Когда мотор остановится, закройте программу и нажмите кнопку «Выключить» без продувки. Затем выключите компьютер, копа, лазер и накачку стрептомицетов. Мицелиальные гранулы и жидкие культуры, которые имеют широкий диапазон размеров.
Для анализа распределения гранул по размерам двухдневную жидкую культуру цвета streptomyces cila подвергали проточной цитометрии с большими частицами с помощью профилографа copus plus, оснащенного соплом диаметром в один миллиметр. Здесь показана типичная диаграмма рассеяния выходных данных copus. Ось x представляет время полета.
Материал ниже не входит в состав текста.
import Summits.Ventures.PercRepro.RankLevelSetDepCount
import Summits.Ventures.PercRepro.RankLevelSetDepCountSplit
import Summits.Ventures.PercRepro.RankLevelSetLevelFourArithSplit
import Summits.Ventures.PercRepro.RankLevelSetTriangleStar
import Summits.Ventures.PercRepro.RankLevelSetPlaneTen
import Summits.Ventures.PercRepro.RankLevelSetCoreFour
import Summits.Ventures.PercRepro.RankLevelSetFrameLarge
import Summits.Ventures.PercRepro.RankLevelSetFrameQM

/-!
# PercRepro — THEOREM C₄, SPLIT COUNT: C-025 AT LEVEL `4` FOR EVERY FINITE MATROID AND EVERY `p ≥ 43`, GIVEN LEVEL `3`
(night-1, gen 4)

`proofs/NIGHT-1-C025-induction.md` §15.15. The level-`4` assembly with the SPLIT fibre count
`ncard_eRk_eq_ncard_le_le_split` (RankLevelSetDepCountSplit: pairs with a small closure charged `σ_small`, pairs with a big
closure confined to the union of the short circuits, `|S₀| ≤ 5d`), `s₃ ≤ d²`, and the polynomial inequalities
`level_four_poly_split` (`p ≥ 42`): `c025_core_four_bounded_corank_split`, `c025_four_of_three_split`.
Axioms: standard.
-/

open scoped Matroid

namespace PercRepro

namespace ThmN

open Set

variable {α : Type}

/-- `Σ_{k ∈ [3, 5]} g k = g 3 + g 4 + g 5`. -/
theorem sum_Icc_three_five (g : ℕ → ℕ) : ∑ k ∈ Finset.Icc 3 5, g k = g 3 + g 4 + g 5 := by
  rw [show (5 : ℕ) = 4 + 1 from rfl, Finset.sum_Icc_succ_top (by norm_num),
    show (4 : ℕ) = 3 + 1 from rfl, Finset.sum_Icc_succ_top (by norm_num), Finset.Icc_self,
    Finset.sum_singleton]

/-- **The `e`-free core at level `4`, corank `5 ≤ d ≤ 15`, rank `p ≥ 42`** (split count, `s₃ ≤ d²`). -/
theorem c025_core_four_bounded_corank_split (M : Matroid α) [M.Finite] (p d : ℕ) (hp : 42 ≤ p) (hd5 : 5 ≤ d)
    (hd15 : d ≤ 15) (hR : M.eRank = (p : ℕ∞)) (hn : M.E.ncard = p + d)
    (hfree : ∀ e ∈ M.E, ∃ A ⊆ M.E \ {e}, e ∉ M.closure A ∧ e ∉ M.closure ((M.E \ {e}) \ A)) :
    RLS M p 4 := by
  classical
  have hEcard : M.ground_finite.toFinset.card = p + d := by
    rw [← Set.ncard_eq_toFinset_card _ M.ground_finite]; exact hn
  -- the core is simple: every circuit has `≥ 3` elements
  have hL : ∀ e ∈ M.E, ¬ M.IsLoop e := not_isLoop_of_free M hfree
  have hs : ∀ e ∈ M.E, ∀ f ∈ M.E, e ≠ f → M.eRk {e, f} = 2 := by
    intro e he f hf hef
    have h2 : (2 : ℕ∞) ≤ M.eRk {e, f} :=
      two_le_eRk_of_two_le_ncard_of_free M hfree (pair_subset he hf) (by rw [ncard_pair hef])
    have h3 : M.eRk {e, f} ≤ 2 := by
      have := M.eRk_le_encard {e, f}
      rwa [encard_pair hef] at this
    exact le_antisymm h3 h2
  have hcirc : ∀ C, M.IsCircuit C → 3 ≤ C.encard := three_le_encard_of_circuit M hL hs
  -- rank-`≤ 4` sets have `≤ 10` points
  have hten : ∀ X ⊆ M.E, M.eRk X ≤ 4 → X.ncard ≤ 10 :=
    fun X hX hr => ncard_le_ten_of_eRk_le_four_of_free M hfree hX hr
  have hd : M.E.encard = M.eRank + d := by
    rw [hR, ← M.ground_finite.cast_ncard_eq, hn]
    push_cast
    ring
  -- (U)
  have hflat' : ∀ X ⊆ M.E, M.eRk X ≤ ((4 - 1 : ℕ) : ℕ∞) → X.ncard ≤ 6 :=
    fun X hX hr => ncard_le_six_of_eRk_le_three_of_free M hfree hX (by simpa using hr)
  have hU1 := Matroid.topCount_le_ncard_compl (M := M) hR hd 4
  have hU2 := Matroid.ncard_eRk_eq_ncard_le_le_split M 4 10 6 (by norm_num) hcirc hten hflat' hd
  simp only [hn, sum_Icc_three_five, show (4 : ℕ) + 1 - 3 = 2 from rfl, show (4 : ℕ) + 1 - 4 = 1 from rfl,
    show (4 : ℕ) + 1 - 5 = 0 from rfl, Nat.choose_one_right, Nat.choose_zero_right, mul_one,
    show (10 : ℕ) - (4 + 1) = 5 from rfl, show (4 : ℕ) + 1 = 5 from rfl] at hU2
  have hC1 : ∀ L ⊆ M.E, M.eRk L = 2 → L.ncard ≤ 3 :=
    fun L hL hr => ncard_le_three_of_eRk_two M hs hfree hL hr
  have hs3 : {C | M.IsCircuit C ∧ C.ncard = 3}.ncard ≤ d * d := ncard_triangles_le_sq M hC1 hd
  have hs4 : {C | M.IsCircuit C ∧ C.ncard = 4}.ncard ≤ (d + 3).choose 4 :=
    Matroid.ncard_circuits_le_choose_of_encard M hd 3
  have hs5 : {C | M.IsCircuit C ∧ C.ncard = 5}.ncard ≤ (d + 4).choose 5 :=
    Matroid.ncard_circuits_le_choose_of_encard M hd 4
  have hU : Matroid.topCount M p 4 ≤ (p + d).choose 4 +
      (∑ j ∈ Finset.range (d - 5 + 1), Nat.choose 2 j) *
        (d * d * (p + d).choose 2 + (d + 3).choose 4 * (p + d) + (d + 4).choose 5) +
      (∑ j ∈ Finset.range (d - 5 + 1), Nat.choose 5 j) *
        (d * d * (5 * d).choose 2 + (d + 3).choose 4 * (5 * d) + (d + 4).choose 5) := by
    refine hU1.trans (hU2.trans ?_)
    gcongr
  -- (Y)
  have hY := Matroid.two_pow_le_midCount_add (M := M) p 4 hR
  have hA : {X : Set α | X ⊆ M.E ∧ M.eRk X ≤ 4}.ncard ≤ ∑ j ∈ Finset.range (10 + 1), (p + d).choose j := by
    calc {X : Set α | X ⊆ M.E ∧ M.eRk X ≤ 4}.ncard
        ≤ {X : Set α | X ⊆ (M.ground_finite.toFinset : Set α) ∧ X.ncard ≤ 10}.ncard := by
          apply ncard_le_ncard
          · intro X hX
            exact ⟨by rw [Set.Finite.coe_toFinset]; exact hX.1, hten X hX.1 hX.2⟩
          · exact (Finset.finite_toSet _).finite_subsets.subset (fun X hX => hX.1)
      _ ≤ ∑ j ∈ Finset.range (10 + 1), M.ground_finite.toFinset.card.choose j :=
          ncard_subsets_ncard_le _ 10
      _ = ∑ j ∈ Finset.range (10 + 1), (p + d).choose j := by rw [hEcard]
  have hB := Matroid.ncard_spanning_le (M := M) hd
  rw [hEcard] at hY hB
  -- the tails
  have hT : 16 * ∑ j ∈ Finset.range 16, (p + d).choose j ≤ 2 ^ (p + d) :=
    sixteen_mul_sum_choose_le (p + d) (by omega)
  have hA' : ∑ j ∈ Finset.range (10 + 1), (p + d).choose j ≤ ∑ j ∈ Finset.range 16, (p + d).choose j :=
    Finset.sum_le_sum_of_subset_of_nonneg (Finset.range_mono (by norm_num)) (fun _ _ _ => Nat.zero_le _)
  have hB' : ∑ j ∈ Finset.range (d + 1), (p + d).choose j ≤ ∑ j ∈ Finset.range 16, (p + d).choose j :=
    Finset.sum_le_sum_of_subset_of_nonneg (Finset.range_mono (by omega)) (fun _ _ _ => Nat.zero_le _)
  have hAB : 8 * ({X : Set α | X ⊆ M.E ∧ M.eRk X ≤ 4}.ncard +
      {X : Set α | X ⊆ M.E ∧ M.eRk X = M.eRank}.ncard) ≤ 2 ^ (p + d) := by
    have h1 := hA.trans hA'
    have h2 := hB.trans hB'
    omega
  -- (Φ) and the polynomial inequality
  have hΦ := phiK_le_two_pow_div p 4
  rw [Nat.choose_symm_add] at hΦ
  have hpoly := level_four_poly_split d hd5 hd15 p hp
  rw [add_assoc] at hU hpoly
  -- assemble in `ℚ`
  rw [RLS_iff]
  have hUq : (Matroid.topCount M p 4 : ℚ) ≤ ((p + d).choose 4 : ℚ) +
      (((∑ j ∈ Finset.range (d - 5 + 1), Nat.choose 2 j) *
        (d * d * (p + d).choose 2 + (d + 3).choose 4 * (p + d) + (d + 4).choose 5) +
      (∑ j ∈ Finset.range (d - 5 + 1), Nat.choose 5 j) *
        (d * d * (5 * d).choose 2 + (d + 3).choose 4 * (5 * d) + (d + 4).choose 5) : ℕ) : ℚ) := by
    exact_mod_cast hU
  have hYq : (2 : ℚ) ^ (p + d) ≤ (Matroid.midCount M p 4 : ℚ) +
      ({X : Set α | X ⊆ M.E ∧ M.eRk X ≤ 4}.ncard : ℚ) +
      ({X : Set α | X ⊆ M.E ∧ M.eRk X = M.eRank}.ncard : ℚ) := by exact_mod_cast hY
  have hABq : 8 * (({X : Set α | X ⊆ M.E ∧ M.eRk X ≤ 4}.ncard : ℚ) +
      ({X : Set α | X ⊆ M.E ∧ M.eRk X = M.eRank}.ncard : ℚ)) ≤ 2 ^ (p + d) := by exact_mod_cast hAB
  have hpolyq : 8 * (((p + d).choose 4 : ℚ) +
      (((∑ j ∈ Finset.range (d - 5 + 1), Nat.choose 2 j) *
        (d * d * (p + d).choose 2 + (d + 3).choose 4 * (p + d) + (d + 4).choose 5) +
      (∑ j ∈ Finset.range (d - 5 + 1), Nat.choose 5 j) *
        (d * d * (5 * d).choose 2 + (d + 3).choose 4 * (5 * d) + (d + 4).choose 5) : ℕ) : ℚ)) ≤
      7 * 2 ^ (d - 4) * ((p + 4).choose 4 : ℚ) := by exact_mod_cast hpoly
  have hU0 : (0 : ℚ) ≤ (Matroid.topCount M p 4 : ℚ) := Nat.cast_nonneg _
  have hd4 : 4 ≤ d := by omega
  exact level_four_arith (p := p) (d := d) (n := p + d) rfl hd4 hΦ hU0 hUq hYq hABq hpolyq

/-- **THEOREM C₄, SPLIT COUNT, GIVEN LEVEL `3`**: level `3` for all `p ≥ 5` implies level `4` for every finite matroid
and every `p ≥ 43`. -/
theorem c025_four_of_three_split (h3 : ∀ (M : Matroid α) [M.Finite] (p : ℕ), 5 ≤ p → RLS M p 3) :
    ∀ (M : Matroid α) [M.Finite] (p : ℕ), 43 ≤ p → RLS M p 4 := by
  intro M _ p hp
  refine rls_succ_large (α := α) 3 4 42 ?_ ?_ ?_ M p hp (by omega)
  · intro M' _ p' _ hp'
    exact h3 M' p' (by omega)
  · intro M' _ p' _ hn _
    rcases Nat.lt_or_ge M'.E.ncard (p' + 4) with h | h
    · exact RLS_of_ncard_lt M' h
    · exact RLS_of_ncard_eq M' (by omega)
  · intro M' _ p' hP hR hbig _ hfree
    rcases Nat.lt_or_ge M'.E.ncard (p' + 16) with h | h
    · exact c025_core_four_bounded_corank_split M' p' (M'.E.ncard - p') hP (by omega) (by omega) hR (by omega) hfree
    · exact c025_core_four_ten M' p' (by omega) hR (by omega) hfree

end ThmN

end PercRepro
Чем больше апелляция, тем больше времени требуется для прохождения лазерного луча. Ось Y указывает на затухание, которое представляет собой оптическую плотность объекта, каждая точка в котором соответствует одной грануле, проходящей через лазерный луч. Нанесение точек данных на гистограмму показало, что размеры из этой репрезентативной выборки не были нормально распределены.
Распределение оказалось смещенным в сторону правого бревна. Преобразование набора данных также не привело к нормальному распределению, чтобы оценить, можно ли объяснить распределение размеров, предположив смесь двух нормальных распределений, данные были смоделированы математически. Моделирование действительно показало популяцию мелких гранул, составляющих 92% всех гранул со средним размером 248 микрометров, и популяцию крупных гранул, составляющих 8% всех гранул со средним размером 319 микрометров.
Здесь показан репрезентативный анализ микроколоний, отсортированных из больших и малых популяций пеллет. Средние размеры гранул двух популяций использовались для определения границ сортировки таким образом, чтобы ограничить сортировку гранул из перекрывающейся части двух распределений по размерам: гранулы размером менее 248 микрометров считались из малой популяции гранул, в то время как гранулы размером более 319 микрометров считались из популяции крупных гранул. Микроскопический анализ отсортированных гранул подтвердил их различные размеры после этой процедуры.
Другие методы, такие как секвенирование нового поколения или протеомика, могут быть выполнены, чтобы разгадать основные механизмы этой гетерогенности.
Это исследование представляет метод сортировки мицелиальных пеллет из жидкостных культур Streptomyces по размеру с использованием поточного цитометра COPA для крупных частиц. Подход позволяет проводить высокопроизводительный анализ гетерогенности размера пеллет, что может привести к пониманию контроля роста.